:: DATA UNDER STUDY ::

/-! ## The registered stub -/

/-- **Registered stub `stub_oneBodyEntropyBudget`** (line `kinetic-entropy-collision-budget`, crux stmt-AtomisticToContinuum-14135): for every probability law `P` on phase space the symmetrised window-averaged one-body law `Π̄(P)` is a probability law and `(N+1)·KL(Π̄ ‖ Π̄ˣ⊗γ) ≤ KL(P ‖ G_N)`. -/
theorem stub_oneBodyEntropyBudget :
    ∀ (σ a θ : ℝ) (u₀ : V3), 0 < σ → σ ≤ 1 / 2 → 0 < a → 0 < θ →
      ∀ (N : ℕ) (Φ : HardSphereFlow (Literature.Analysis.FluidPDE.Torus.geometry (Fin 3)) (hsDiameter σ N) (N + 1)) (n : ℕ) (lag : ℝ), 1 ≤ n →
        ∀ P : Measure (Config (N + 1) (Fin 3) T3), IsProbabilityMeasure P →
        ∀ L : Measure (T3 × V3),
          L = (((N + 1 : ℕ) : ℝ≥0∞)⁻¹ * ((n : ℝ≥0∞))⁻¹) • ∑ i : Fin (N + 1), ∑ j : Fin n, (P).map (fun z => ((Φ.flow ((((j : ℕ) : ℝ) + 1) * lag) z i).1, (Real.sqrt θ)⁻¹ • ((Φ.flow ((((j : ℕ) : ℝ) + 1) * lag) z i).2 - u₀))) →
          IsProbabilityMeasure L ∧
            ((N + 1 : ℕ) : ℝ≥0∞) * klDiv L (L.fst.prod (stdGaussian V3)) ≤ klDiv P (localGibbsLaw σ (fun _ => a) (fun _ => u₀) (fun _ => θ) N Φ) := by
  intro σ a θ u₀ _hσ hσ2 ha hθ N Φ n lag hn P hP L hL
  set G := localGibbsLaw σ (fun _ => a) (fun _ => u₀) (fun _ => θ) N Φ with hGdef
  haveI : IsProbabilityMeasure G :=
    Literature.MathematicalPhysics.KineticTheory.isProbabilityMeasure_localGibbsLaw continuous_const
      continuous_const continuous_const (fun _ => ha) (fun _ => hθ) hσ2 N Φ
  -- the one-body observation maps `z ↦ (xᵢ(t_j), ṽᵢ(t_j))`
  set f : Fin (N + 1) → Fin n → Config (N + 1) (Fin 3) T3 → T3 × V3 := fun i j z =>
    ((Φ.flow ((((j : ℕ) : ℝ) + 1) * lag) z i).1,
      (Real.sqrt θ)⁻¹ • ((Φ.flow ((((j : ℕ) : ℝ) + 1) * lag) z i).2 - u₀)) with hf
  have hsm : Measurable fun p : T3 × V3 => (p.1, (Real.sqrt θ)⁻¹ • (p.2 - u₀)) := by fun_prop
  have hfm : ∀ i j, Measurable (f i j) := fun i j =>
    hsm.comp ((measurable_pi_apply i).comp (Φ.measurable_flow _))
  have hLprob : IsProbabilityMeasure L := by
    rw [hL]
    exact isProbabilityMeasure_avgSum hn P f hfm
  refine ⟨hLprob, ?_⟩
  by_cases hfin : klDiv P G = ∞
  · rw [hfin]
    exact le_top
  have hN : (0 : ℝ) < (N + 1 : ℕ) := by exact_mod_cast Nat.succ_pos N
  -- the budget, real form: `KL(L ‖ L₁ ⊗ γ) ≤ KL(P ‖ G_N) / (N + 1)` by conditional Donsker–Varadhan
  have hbound : klDiv L (L.fst.prod (stdGaussian V3)) ≤
      ENNReal.ofReal ((klDiv P G).toReal / (N + 1 : ℕ)) := by
    refine Literature.Probability.Divergences.klDiv_fst_prod_le_of_forall fun g C hgm hgC hg1 => ?_
    have hg1' : ∀ x, ∫⁻ v, ENNReal.ofReal (Real.exp (g (x, v))) ∂(stdGaussian V3) = 1 := by
      intro x
      have hi : Integrable (fun v => Real.exp (g (x, v))) (stdGaussian V3) :=
        Integrable.of_bound (Real.measurable_exp.comp (hgm.comp measurable_prodMk_left)).aestronglyMeasurable
          (Real.exp C) (ae_of_all _ fun v => by
            rw [Real.norm_eq_abs, abs_of_pos (Real.exp_pos _)]
            exact Real.exp_le_exp.2 ((le_abs_self _).trans (hgC _)))
      rw [← ofReal_integral_eq_lintegral_ofReal hi (ae_of_all _ fun v => (Real.exp_pos _).le), hg1 x,
        ENNReal.ofReal_one]
    -- `H(z) = ∑ᵢ g(xᵢ, ṽᵢ)` has unit exponential Gibbs moment (factorisation)
    set H : Config (N + 1) (Fin 3) T3 → ℝ := fun z =>
      ∑ i, g ((z i).1, (Real.sqrt θ)⁻¹ • ((z i).2 - u₀)) with hH
    have hHm : Measurable H :=
      Finset.measurable_sum _ fun i _ => hgm.comp (hsm.comp (measurable_pi_apply i))
    have hH1 : ∫⁻ z, ENNReal.ofReal (Real.exp (H z)) ∂G = 1 := by
      have hprod : ∀ z, ENNReal.ofReal (Real.exp (H z)) =
          ∏ i, ENNReal.ofReal (Real.exp (g ((z i).1, (Real.sqrt θ)⁻¹ • ((z i).2 - u₀)))) := fun z => by
        simp only [hH]
        rw [Real.exp_sum, ENNReal.ofReal_prod_of_nonneg fun i _ => (Real.exp_pos _).le]
      simp_rw [hprod]
      rw [hGdef, Literature.MathematicalPhysics.KineticTheory.localGibbsLaw_eq]
      exact lintegral_prod_oneBody_eq_one ha hθ u₀ hσ2 N (F := fun p => ENNReal.ofReal (Real.exp (g p)))
        (Real.measurable_exp.comp hgm).ennreal_ofReal hg1'
    -- the Gibbs test function `h = n⁻¹ ∑ⱼ H ∘ Φ_{t_j}`
    set h : Config (N + 1) (Fin 3) T3 → ℝ := fun z =>
      (n : ℝ)⁻¹ * ∑ j : Fin n, H (Φ.flow ((((j : ℕ) : ℝ) + 1) * lag) z) with hh
    have hhm : Measurable h :=
      measurable_const.mul (Finset.measurable_sum _ fun j _ => hHm.comp (Φ.measurable_flow _))
    have hHb : ∀ z, |H z| ≤ (N + 1 : ℕ) * C := fun z =>
      calc |H z| ≤ ∑ i, |g ((z i).1, (Real.sqrt θ)⁻¹ • ((z i).2 - u₀))| := Finset.abs_sum_le_sum_abs _ _
        _ ≤ ∑ _i : Fin (N + 1), C := Finset.sum_le_sum fun i _ => hgC _
        _ = (N + 1 : ℕ) * C := by
            rw [Finset.sum_const, Finset.card_univ, Fintype.card_fin, nsmul_eq_mul]
    have hn0 : (0 : ℝ) < n := by exact_mod_cast hn
    have hhb : ∀ z, |h z| ≤ (N + 1 : ℕ) * C := fun z =>
      calc |h z| = (n : ℝ)⁻¹ * |∑ j : Fin n, H (Φ.flow ((((j : ℕ) : ℝ) + 1) * lag) z)| := by
            rw [hh, abs_mul, abs_of_pos (inv_pos.2 hn0)]
        _ ≤ (n : ℝ)⁻¹ * ∑ _j : Fin n, ((N + 1 : ℕ) * C) :=
            mul_le_mul_of_nonneg_left ((Finset.abs_sum_le_sum_abs _ _).trans
              (Finset.sum_le_sum fun j _ => hHb _)) (inv_pos.2 hn0).le
        _ = (N + 1 : ℕ) * C := by
            rw [Finset.sum_const, Finset.card_univ, Fintype.card_fin, nsmul_eq_mul, ← mul_assoc,
              inv_mul_cancel₀ hn0.ne', one_mul]
    have hhi : Integrable h P := Integrable.of_bound hhm.aestronglyMeasurable _
      (ae_of_all _ fun z => by rw [Real.norm_eq_abs]; exact hhb z)
    have hehi : Integrable (fun z => Real.exp (h z)) G :=
      Integrable.of_bound (Real.measurable_exp.comp hhm).aestronglyMeasurable (Real.exp ((N + 1 : ℕ) * C))
        (ae_of_all _ fun z => by
          rw [Real.norm_eq_abs, abs_of_pos (Real.exp_pos _)]
          exact Real.exp_le_exp.2 ((le_abs_self _).trans (hhb z)))
    -- Gibbs inequality `∫ h dP ≤ KL(P‖G) + ∫ (e^h - 1) dG` and `∫ e^h dG ≤ 1` (Jensen + invariance)
    have hGibbs := Literature.Probability.Divergences.integral_le_toReal_klDiv_add_integral hfin hhi hehi
    have hle1 : ∫⁻ z, ENNReal.ofReal (Real.exp (h z)) ∂G ≤ 1 :=
      lintegral_exp_avg_le_one hn (fun j => measurePreserving_flow_localGibbsLaw_const σ a θ u₀ N Φ _)
        hHm hH1
    have hexp : ∫ z, Real.exp (h z) ∂G ≤ 1 := by
      rw [integral_eq_lintegral_of_nonneg_ae (ae_of_all _ fun z => (Real.exp_pos _).le)
        (Real.measurable_exp.comp hhm).aestronglyMeasurable]
      exact ENNReal.toReal_le_of_le_ofReal zero_le_one (by rwa [ENNReal.ofReal_one])
    have hsub1 : ∫ z, (Real.exp (h z) - 1) ∂G = ∫ z, Real.exp (h z) ∂G - 1 := by
      rw [integral_sub hehi (integrable_const 1), integral_const, smul_eq_mul, probReal_univ, one_mul]
    -- `∫ h dP = (N + 1) ∫ g dL`
    have hgi : ∀ i j, Integrable (fun z => g (f i j z)) P := fun i j =>
      Integrable.of_bound (hgm.comp (hfm i j)).aestronglyMeasurable C
        (ae_of_all _ fun z => by rw [Real.norm_eq_abs]; exact hgC _)
    have hhP : ∫ z, h z ∂P = (n : ℝ)⁻¹ * ∑ j : Fin n, ∑ i : Fin (N + 1), ∫ z, g (f i j z) ∂P := by
      rw [hh, integral_const_mul, integral_finsetSum _ fun j _ => integrable_finsetSum _ fun i _ => hgi i j]
      congr 1
      refine Finset.sum_congr rfl fun j _ => ?_
      exact integral_finsetSum _ fun i _ => hgi i j
    have hgL : ∫ p, g p ∂L = (((N + 1 : ℕ) : ℝ)⁻¹ * ((n : ℝ))⁻¹) *
        ∑ i : Fin (N + 1), ∑ j : Fin n, ∫ z, g (f i j z) ∂P := by
      rw [hL]
      exact integral_avgSum P f hfm hgm hgC
    have hkey : ((N + 1 : ℕ) : ℝ) * ∫ p, g p ∂L = ∫ z, h z ∂P := by
      rw [hgL, hhP, Finset.sum_comm, ← mul_assoc, ← mul_assoc, mul_inv_cancel₀ hN.ne', one_mul]
    rw [le_div_iff₀ hN, mul_comm, hkey]
    linarith
  calc ((N + 1 : ℕ) : ℝ≥0∞) * klDiv L (L.fst.prod (stdGaussian V3))
      ≤ ((N + 1 : ℕ) : ℝ≥0∞) * ENNReal.ofReal ((klDiv P G).toReal / (N + 1 : ℕ)) :=
        by gcongr
    _ = klDiv P G := by
        rw [ENNReal.ofReal_div_of_pos hN, ENNReal.ofReal_natCast, ENNReal.ofReal_toReal hfin,
          ENNReal.mul_div_cancel (by exact_mod_cast Nat.succ_ne_zero N) (ENNReal.natCast_ne_top _)]

end Summit.AtomisticToContinuum.HydrodynamicLimit.Theorems.KineticEntropyCollisionBudget

end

:::

### WHAT IS BEING ASKED
Reproduce every line in the records above that contains the word "hkey".

### REPLY TO THE EXERCISE
    have hkey : ((N + 1 : ℕ) : ℝ) * ∫ p, g p ∂L = ∫ z, h z ∂P := by
    rw [le_div_iff₀ hN, mul_comm, hkey]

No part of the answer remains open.